§ EXERCISE REQUIREMENTS: If a line of the records contains the string "JointHoloOn", copy it out.

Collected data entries
· · · · · · ·

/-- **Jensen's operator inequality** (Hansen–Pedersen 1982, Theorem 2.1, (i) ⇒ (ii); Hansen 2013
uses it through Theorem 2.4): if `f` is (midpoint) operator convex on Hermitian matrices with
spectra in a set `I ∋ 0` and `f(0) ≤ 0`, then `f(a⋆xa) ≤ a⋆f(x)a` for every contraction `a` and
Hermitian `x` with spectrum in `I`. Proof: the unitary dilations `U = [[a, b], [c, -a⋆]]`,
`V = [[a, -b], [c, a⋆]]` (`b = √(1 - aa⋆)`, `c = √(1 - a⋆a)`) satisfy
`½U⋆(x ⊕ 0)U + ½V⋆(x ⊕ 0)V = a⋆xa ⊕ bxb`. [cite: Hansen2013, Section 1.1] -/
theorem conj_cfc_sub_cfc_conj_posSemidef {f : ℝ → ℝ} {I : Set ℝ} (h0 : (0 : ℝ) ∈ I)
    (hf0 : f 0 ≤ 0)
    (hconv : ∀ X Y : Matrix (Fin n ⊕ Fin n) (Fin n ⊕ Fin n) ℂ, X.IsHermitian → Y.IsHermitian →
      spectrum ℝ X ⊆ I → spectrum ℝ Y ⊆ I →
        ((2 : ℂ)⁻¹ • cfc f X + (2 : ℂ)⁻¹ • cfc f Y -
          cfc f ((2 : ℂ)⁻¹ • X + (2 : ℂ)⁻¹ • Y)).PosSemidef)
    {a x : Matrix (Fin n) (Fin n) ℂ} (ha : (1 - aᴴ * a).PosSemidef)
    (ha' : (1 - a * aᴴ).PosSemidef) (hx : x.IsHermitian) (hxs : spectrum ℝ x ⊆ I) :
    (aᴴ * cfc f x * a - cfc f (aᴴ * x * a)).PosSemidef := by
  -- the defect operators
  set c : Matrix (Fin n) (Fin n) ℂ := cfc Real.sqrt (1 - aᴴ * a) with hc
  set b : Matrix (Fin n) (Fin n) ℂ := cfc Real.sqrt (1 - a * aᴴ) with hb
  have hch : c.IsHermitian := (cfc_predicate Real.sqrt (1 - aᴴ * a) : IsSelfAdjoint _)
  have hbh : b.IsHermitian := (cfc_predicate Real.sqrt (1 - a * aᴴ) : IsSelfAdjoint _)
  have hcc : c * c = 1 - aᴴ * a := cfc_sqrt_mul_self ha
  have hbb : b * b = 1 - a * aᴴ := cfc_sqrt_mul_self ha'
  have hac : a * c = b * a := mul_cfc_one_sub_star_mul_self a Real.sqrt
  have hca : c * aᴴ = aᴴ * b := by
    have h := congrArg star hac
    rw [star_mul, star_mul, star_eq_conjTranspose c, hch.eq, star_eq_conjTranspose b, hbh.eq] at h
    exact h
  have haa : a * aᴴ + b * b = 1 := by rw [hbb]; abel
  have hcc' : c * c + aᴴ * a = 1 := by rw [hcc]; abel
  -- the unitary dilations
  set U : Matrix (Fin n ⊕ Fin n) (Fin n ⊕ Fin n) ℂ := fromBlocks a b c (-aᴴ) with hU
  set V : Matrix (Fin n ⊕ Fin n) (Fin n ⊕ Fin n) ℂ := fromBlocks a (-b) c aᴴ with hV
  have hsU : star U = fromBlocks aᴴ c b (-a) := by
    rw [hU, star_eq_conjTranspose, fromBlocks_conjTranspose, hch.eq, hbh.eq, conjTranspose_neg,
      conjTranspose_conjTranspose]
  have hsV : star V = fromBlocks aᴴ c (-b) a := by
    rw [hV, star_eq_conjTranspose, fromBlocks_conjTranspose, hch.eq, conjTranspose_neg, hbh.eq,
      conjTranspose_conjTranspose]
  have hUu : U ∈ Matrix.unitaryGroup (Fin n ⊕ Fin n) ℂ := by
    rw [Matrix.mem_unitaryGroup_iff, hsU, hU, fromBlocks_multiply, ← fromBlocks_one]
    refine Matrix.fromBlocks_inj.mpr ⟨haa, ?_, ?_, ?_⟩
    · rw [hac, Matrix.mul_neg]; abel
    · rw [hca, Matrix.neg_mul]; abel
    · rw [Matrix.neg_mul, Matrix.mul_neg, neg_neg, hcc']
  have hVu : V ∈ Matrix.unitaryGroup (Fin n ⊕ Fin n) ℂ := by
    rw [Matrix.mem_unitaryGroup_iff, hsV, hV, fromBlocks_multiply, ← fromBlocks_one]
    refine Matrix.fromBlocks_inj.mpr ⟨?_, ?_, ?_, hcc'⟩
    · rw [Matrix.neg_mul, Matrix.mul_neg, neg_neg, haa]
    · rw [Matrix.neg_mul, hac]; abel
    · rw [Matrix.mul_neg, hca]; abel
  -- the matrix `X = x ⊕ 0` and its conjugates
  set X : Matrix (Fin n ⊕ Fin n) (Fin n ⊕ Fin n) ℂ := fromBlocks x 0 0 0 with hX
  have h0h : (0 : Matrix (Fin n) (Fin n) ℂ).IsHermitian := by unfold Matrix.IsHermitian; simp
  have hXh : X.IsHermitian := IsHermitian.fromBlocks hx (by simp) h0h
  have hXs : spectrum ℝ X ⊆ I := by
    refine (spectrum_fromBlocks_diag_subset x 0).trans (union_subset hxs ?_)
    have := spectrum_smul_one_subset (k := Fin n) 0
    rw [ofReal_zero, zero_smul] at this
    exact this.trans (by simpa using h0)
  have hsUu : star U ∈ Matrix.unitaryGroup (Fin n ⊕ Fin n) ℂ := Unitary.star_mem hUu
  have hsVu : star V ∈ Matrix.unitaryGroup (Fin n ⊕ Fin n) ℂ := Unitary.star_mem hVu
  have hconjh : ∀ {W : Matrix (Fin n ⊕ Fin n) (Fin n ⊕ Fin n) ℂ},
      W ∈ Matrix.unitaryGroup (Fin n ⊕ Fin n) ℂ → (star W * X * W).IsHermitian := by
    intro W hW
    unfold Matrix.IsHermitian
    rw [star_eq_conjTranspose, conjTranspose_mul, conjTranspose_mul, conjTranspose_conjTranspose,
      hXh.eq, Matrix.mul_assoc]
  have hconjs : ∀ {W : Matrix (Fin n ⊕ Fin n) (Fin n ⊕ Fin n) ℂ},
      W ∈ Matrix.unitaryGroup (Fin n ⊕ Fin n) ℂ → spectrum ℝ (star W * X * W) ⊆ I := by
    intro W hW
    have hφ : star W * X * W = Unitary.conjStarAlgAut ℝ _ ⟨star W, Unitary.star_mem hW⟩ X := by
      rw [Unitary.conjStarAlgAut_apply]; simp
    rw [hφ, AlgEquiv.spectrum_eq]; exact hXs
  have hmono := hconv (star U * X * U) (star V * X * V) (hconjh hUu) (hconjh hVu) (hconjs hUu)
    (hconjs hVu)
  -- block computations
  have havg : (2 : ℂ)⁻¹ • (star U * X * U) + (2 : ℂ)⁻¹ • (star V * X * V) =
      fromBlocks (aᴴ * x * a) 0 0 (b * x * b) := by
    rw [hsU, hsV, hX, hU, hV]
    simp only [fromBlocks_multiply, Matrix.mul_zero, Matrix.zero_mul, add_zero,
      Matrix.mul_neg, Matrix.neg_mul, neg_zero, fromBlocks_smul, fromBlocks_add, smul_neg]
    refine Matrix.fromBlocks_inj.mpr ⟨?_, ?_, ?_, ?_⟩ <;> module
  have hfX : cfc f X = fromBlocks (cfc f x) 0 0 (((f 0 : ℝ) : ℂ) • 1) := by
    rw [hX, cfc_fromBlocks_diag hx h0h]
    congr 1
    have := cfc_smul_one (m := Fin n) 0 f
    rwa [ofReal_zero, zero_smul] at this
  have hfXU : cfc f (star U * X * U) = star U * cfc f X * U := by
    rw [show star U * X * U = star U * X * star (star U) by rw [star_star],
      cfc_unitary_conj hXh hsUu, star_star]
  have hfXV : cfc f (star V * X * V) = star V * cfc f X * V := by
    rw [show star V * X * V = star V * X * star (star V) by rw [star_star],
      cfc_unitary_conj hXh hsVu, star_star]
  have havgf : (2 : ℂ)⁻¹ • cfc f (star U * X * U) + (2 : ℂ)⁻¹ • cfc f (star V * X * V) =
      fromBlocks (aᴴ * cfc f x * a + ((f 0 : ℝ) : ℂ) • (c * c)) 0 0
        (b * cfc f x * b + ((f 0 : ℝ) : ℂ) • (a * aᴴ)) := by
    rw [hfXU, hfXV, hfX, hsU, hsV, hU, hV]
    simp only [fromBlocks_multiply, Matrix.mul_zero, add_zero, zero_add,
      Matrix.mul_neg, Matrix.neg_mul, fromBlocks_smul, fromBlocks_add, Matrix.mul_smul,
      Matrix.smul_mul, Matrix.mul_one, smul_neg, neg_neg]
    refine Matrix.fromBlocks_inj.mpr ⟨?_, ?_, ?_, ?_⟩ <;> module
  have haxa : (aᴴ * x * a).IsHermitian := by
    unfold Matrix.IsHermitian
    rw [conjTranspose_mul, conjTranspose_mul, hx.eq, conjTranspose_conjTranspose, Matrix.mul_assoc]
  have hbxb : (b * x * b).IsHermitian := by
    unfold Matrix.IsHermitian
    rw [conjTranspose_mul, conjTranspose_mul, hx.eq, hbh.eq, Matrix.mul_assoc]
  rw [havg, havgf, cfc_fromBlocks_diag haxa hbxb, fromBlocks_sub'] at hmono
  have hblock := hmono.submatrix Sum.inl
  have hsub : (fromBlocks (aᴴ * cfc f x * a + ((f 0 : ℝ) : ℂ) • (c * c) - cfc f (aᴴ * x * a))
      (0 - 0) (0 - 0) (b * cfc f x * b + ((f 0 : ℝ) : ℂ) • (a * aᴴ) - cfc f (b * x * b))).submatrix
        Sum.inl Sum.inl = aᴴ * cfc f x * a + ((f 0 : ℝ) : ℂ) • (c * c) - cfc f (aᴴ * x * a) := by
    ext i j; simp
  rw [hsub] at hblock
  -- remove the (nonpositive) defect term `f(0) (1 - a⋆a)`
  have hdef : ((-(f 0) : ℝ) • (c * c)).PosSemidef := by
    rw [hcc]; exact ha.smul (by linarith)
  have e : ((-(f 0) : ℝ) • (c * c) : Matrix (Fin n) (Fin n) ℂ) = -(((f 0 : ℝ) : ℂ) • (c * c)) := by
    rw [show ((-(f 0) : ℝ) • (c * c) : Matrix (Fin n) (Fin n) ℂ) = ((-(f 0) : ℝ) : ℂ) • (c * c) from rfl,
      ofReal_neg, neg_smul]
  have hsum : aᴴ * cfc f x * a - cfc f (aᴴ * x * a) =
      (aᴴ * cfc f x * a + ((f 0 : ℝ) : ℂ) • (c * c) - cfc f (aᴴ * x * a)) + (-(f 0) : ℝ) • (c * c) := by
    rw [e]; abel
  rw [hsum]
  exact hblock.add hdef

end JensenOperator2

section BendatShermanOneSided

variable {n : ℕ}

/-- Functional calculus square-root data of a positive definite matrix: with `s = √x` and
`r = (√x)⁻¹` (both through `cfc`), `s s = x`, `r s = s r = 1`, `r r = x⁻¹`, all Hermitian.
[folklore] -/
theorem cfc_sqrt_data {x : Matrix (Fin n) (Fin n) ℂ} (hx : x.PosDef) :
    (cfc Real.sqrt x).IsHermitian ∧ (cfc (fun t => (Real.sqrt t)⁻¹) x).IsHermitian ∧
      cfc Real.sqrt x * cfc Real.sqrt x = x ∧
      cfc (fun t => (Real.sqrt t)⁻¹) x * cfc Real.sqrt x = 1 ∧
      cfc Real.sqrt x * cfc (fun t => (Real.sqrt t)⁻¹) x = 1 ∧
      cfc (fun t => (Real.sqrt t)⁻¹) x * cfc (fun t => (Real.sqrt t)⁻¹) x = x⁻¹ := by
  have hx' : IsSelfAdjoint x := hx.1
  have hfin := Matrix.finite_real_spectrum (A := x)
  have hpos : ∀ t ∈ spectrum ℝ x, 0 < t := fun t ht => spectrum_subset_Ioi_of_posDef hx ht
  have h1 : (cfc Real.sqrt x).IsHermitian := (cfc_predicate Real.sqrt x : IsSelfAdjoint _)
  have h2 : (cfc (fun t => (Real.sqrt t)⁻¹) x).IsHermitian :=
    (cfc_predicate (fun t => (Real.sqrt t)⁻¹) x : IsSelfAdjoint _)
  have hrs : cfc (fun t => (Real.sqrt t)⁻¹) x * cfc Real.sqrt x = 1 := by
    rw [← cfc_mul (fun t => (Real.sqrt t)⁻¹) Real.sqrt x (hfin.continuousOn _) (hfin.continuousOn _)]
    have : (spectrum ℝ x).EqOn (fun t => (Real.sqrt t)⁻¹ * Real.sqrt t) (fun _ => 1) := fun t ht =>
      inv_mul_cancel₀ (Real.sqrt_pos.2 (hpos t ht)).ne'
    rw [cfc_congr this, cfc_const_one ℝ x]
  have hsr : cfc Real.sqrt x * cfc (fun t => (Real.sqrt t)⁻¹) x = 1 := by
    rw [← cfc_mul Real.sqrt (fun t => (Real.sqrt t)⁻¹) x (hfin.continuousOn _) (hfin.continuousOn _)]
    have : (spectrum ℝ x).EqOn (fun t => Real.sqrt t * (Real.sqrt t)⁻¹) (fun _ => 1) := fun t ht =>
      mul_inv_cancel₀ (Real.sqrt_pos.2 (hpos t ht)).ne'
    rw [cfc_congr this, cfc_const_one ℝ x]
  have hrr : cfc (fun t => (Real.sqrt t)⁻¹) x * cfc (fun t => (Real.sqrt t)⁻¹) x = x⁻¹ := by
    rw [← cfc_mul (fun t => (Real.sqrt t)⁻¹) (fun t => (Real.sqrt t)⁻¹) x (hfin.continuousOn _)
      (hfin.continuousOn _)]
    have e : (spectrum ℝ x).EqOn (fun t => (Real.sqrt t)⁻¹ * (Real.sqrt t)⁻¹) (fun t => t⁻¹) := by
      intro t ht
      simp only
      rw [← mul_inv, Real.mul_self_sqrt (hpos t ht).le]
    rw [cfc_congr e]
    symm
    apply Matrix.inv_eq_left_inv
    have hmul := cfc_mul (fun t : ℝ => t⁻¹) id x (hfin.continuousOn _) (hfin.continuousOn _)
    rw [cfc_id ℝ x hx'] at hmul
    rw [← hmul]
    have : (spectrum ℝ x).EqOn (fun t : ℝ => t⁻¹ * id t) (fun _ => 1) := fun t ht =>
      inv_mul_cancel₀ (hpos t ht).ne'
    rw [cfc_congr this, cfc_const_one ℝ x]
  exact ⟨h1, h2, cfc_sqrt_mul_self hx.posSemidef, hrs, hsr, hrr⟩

· · · · · · ·

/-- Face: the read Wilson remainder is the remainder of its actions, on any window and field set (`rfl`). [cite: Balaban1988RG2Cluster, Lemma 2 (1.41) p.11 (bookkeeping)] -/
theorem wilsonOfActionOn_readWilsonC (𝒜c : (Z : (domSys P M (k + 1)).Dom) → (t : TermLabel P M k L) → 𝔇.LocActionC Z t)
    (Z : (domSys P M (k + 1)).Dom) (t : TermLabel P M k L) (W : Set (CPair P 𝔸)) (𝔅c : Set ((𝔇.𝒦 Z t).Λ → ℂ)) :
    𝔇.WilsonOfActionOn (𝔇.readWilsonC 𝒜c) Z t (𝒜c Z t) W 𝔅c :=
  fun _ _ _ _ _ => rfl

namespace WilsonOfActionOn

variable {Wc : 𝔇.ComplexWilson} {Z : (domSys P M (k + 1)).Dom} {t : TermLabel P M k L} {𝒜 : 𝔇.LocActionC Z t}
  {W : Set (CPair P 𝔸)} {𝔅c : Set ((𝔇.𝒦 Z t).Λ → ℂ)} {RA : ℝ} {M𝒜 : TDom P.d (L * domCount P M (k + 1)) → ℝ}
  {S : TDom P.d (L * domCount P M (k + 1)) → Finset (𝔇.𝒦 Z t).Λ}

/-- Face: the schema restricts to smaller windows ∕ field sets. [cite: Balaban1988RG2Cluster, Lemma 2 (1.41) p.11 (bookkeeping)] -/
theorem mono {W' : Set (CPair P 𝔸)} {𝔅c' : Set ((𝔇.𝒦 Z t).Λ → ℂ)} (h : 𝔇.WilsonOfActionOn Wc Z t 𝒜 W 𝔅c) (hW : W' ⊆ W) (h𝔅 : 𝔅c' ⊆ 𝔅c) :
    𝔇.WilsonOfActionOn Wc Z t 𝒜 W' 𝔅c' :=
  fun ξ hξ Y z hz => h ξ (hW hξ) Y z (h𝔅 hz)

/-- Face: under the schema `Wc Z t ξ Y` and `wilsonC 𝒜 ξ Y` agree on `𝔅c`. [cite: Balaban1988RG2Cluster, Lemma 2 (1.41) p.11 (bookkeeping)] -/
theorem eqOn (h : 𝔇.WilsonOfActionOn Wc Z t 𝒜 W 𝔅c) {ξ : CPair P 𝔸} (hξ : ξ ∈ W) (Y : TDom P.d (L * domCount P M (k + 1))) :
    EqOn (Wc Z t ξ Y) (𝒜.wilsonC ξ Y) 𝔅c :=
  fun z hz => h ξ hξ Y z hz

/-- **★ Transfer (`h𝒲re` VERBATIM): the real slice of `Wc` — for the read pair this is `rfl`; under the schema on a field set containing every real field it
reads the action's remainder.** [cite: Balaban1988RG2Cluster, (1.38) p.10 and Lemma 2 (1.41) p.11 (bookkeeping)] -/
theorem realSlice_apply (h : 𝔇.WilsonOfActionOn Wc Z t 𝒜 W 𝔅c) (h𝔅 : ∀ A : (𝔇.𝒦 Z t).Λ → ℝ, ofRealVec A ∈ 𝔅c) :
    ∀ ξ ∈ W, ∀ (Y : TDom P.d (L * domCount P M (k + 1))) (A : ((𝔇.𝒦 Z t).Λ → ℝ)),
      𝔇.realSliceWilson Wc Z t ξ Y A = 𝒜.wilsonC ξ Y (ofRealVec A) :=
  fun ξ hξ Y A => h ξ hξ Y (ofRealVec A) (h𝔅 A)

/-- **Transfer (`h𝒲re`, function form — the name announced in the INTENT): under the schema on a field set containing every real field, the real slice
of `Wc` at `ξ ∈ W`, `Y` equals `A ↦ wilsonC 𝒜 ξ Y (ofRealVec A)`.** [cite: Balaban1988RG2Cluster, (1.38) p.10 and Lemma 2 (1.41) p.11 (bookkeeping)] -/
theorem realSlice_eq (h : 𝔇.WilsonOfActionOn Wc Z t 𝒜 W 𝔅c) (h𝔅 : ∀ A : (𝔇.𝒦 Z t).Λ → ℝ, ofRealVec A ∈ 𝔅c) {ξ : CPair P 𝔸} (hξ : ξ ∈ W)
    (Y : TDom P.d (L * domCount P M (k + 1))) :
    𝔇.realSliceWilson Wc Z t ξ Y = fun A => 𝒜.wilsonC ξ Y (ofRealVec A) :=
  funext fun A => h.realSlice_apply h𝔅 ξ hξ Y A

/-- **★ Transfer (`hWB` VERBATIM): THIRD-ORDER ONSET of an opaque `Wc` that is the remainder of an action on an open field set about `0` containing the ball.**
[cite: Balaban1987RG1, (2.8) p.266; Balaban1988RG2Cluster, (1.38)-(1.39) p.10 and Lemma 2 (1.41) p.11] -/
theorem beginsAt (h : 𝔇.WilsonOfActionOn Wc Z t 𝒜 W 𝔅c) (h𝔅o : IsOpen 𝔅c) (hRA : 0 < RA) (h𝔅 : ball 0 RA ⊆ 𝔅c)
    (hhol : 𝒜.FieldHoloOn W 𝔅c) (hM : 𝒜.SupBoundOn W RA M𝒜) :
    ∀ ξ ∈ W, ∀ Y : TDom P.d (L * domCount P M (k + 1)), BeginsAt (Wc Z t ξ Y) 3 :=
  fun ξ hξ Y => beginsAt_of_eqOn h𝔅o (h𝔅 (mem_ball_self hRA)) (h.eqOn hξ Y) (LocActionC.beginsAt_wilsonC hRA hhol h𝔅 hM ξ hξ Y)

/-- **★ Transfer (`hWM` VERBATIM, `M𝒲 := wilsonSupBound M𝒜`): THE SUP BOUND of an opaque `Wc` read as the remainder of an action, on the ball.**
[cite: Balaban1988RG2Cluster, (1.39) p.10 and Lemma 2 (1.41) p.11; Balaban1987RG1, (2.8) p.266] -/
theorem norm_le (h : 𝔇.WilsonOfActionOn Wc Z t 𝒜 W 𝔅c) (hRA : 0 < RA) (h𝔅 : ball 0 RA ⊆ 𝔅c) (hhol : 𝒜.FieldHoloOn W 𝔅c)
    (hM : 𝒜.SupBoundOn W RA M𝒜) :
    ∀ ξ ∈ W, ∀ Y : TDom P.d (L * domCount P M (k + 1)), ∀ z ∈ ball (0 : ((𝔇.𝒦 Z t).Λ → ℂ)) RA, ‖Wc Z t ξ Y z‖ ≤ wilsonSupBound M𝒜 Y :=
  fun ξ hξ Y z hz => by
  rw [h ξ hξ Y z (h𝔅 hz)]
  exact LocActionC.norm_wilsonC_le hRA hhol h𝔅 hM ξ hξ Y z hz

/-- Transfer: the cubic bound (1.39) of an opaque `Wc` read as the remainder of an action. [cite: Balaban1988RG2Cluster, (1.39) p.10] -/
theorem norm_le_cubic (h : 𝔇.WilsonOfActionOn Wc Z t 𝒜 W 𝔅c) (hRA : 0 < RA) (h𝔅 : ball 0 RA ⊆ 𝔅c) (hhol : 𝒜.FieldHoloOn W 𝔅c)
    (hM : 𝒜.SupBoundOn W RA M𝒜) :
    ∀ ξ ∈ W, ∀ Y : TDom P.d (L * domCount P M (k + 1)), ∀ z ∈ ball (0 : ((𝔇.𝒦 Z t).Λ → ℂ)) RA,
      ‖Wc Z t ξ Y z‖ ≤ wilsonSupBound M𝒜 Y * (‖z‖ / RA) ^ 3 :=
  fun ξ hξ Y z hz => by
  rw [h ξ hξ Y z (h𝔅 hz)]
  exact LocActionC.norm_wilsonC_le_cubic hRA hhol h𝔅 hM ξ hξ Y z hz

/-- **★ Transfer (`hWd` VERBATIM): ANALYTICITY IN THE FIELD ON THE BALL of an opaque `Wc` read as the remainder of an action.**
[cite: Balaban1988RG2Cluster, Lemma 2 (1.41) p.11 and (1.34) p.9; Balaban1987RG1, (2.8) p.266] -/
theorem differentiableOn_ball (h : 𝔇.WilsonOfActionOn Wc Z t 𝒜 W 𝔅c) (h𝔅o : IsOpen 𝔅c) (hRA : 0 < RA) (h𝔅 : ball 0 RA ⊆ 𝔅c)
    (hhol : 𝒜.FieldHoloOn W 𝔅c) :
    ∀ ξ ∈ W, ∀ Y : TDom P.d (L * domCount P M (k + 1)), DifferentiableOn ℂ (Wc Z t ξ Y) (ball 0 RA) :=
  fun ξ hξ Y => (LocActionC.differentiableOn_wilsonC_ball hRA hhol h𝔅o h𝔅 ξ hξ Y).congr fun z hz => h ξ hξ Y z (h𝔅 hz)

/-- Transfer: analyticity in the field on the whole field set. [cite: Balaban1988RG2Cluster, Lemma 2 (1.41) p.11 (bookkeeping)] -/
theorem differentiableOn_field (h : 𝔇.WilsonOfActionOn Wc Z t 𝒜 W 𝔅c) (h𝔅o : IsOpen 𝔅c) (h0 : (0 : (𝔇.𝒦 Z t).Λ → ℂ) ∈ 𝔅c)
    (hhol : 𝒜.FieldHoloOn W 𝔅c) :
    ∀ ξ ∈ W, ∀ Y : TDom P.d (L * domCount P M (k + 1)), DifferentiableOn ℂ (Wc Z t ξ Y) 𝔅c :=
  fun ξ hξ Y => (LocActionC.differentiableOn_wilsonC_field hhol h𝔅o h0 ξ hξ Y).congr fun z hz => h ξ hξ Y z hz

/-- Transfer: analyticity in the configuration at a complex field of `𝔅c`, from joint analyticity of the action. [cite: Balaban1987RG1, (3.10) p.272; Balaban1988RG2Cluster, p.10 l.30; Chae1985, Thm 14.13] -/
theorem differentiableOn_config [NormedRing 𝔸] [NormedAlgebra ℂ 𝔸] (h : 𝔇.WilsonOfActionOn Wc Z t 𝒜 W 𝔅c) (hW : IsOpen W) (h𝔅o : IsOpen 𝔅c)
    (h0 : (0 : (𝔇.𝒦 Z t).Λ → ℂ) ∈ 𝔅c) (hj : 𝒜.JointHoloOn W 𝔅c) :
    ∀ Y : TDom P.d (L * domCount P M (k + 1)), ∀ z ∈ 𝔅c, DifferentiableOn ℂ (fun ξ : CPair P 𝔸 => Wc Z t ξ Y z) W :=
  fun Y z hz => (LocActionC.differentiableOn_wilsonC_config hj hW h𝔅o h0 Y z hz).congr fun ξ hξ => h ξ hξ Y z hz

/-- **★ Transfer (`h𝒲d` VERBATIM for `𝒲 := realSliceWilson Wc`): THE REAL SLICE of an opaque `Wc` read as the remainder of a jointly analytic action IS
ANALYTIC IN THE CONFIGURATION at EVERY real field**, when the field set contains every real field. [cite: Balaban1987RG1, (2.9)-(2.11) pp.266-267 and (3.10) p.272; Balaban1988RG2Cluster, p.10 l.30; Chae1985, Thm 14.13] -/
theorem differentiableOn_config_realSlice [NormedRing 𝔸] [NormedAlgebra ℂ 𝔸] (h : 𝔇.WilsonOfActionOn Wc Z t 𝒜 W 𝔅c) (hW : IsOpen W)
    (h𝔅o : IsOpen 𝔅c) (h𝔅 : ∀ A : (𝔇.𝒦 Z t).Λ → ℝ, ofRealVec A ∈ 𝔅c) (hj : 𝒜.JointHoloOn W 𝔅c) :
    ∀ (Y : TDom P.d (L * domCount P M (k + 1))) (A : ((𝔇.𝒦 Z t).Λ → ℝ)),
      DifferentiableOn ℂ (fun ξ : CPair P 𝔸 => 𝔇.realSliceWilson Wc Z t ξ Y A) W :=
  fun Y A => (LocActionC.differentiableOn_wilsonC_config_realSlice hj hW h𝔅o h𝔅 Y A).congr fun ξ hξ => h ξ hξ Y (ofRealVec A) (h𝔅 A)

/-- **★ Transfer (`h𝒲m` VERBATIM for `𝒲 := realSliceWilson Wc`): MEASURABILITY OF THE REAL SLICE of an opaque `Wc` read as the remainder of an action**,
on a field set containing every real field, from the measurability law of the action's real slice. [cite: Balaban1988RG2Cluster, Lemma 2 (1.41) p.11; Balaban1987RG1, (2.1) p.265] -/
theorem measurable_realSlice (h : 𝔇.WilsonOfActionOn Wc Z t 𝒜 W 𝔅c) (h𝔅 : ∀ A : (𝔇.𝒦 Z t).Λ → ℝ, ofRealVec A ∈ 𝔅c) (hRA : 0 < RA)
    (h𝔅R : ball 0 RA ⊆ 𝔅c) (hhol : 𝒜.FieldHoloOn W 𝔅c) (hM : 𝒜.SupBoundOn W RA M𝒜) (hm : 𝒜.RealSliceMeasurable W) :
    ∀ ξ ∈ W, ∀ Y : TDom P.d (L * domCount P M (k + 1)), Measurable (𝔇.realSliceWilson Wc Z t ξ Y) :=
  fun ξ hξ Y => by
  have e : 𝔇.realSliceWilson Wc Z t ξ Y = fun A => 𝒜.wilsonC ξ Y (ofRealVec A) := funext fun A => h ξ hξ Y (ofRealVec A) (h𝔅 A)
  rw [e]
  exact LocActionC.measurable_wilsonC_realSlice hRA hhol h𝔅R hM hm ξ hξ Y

· · · · · · ·

§ RESPONSE BELOW:
    (h0 : (0 : (𝔇.𝒦 Z t).Λ → ℂ) ∈ 𝔅c) (hj : 𝒜.JointHoloOn W 𝔅c) :
    (h𝔅o : IsOpen 𝔅c) (h𝔅 : ∀ A : (𝔇.𝒦 Z t).Λ → ℝ, ofRealVec A ∈ 𝔅c) (hj : 𝒜.JointHoloOn W 𝔅c) :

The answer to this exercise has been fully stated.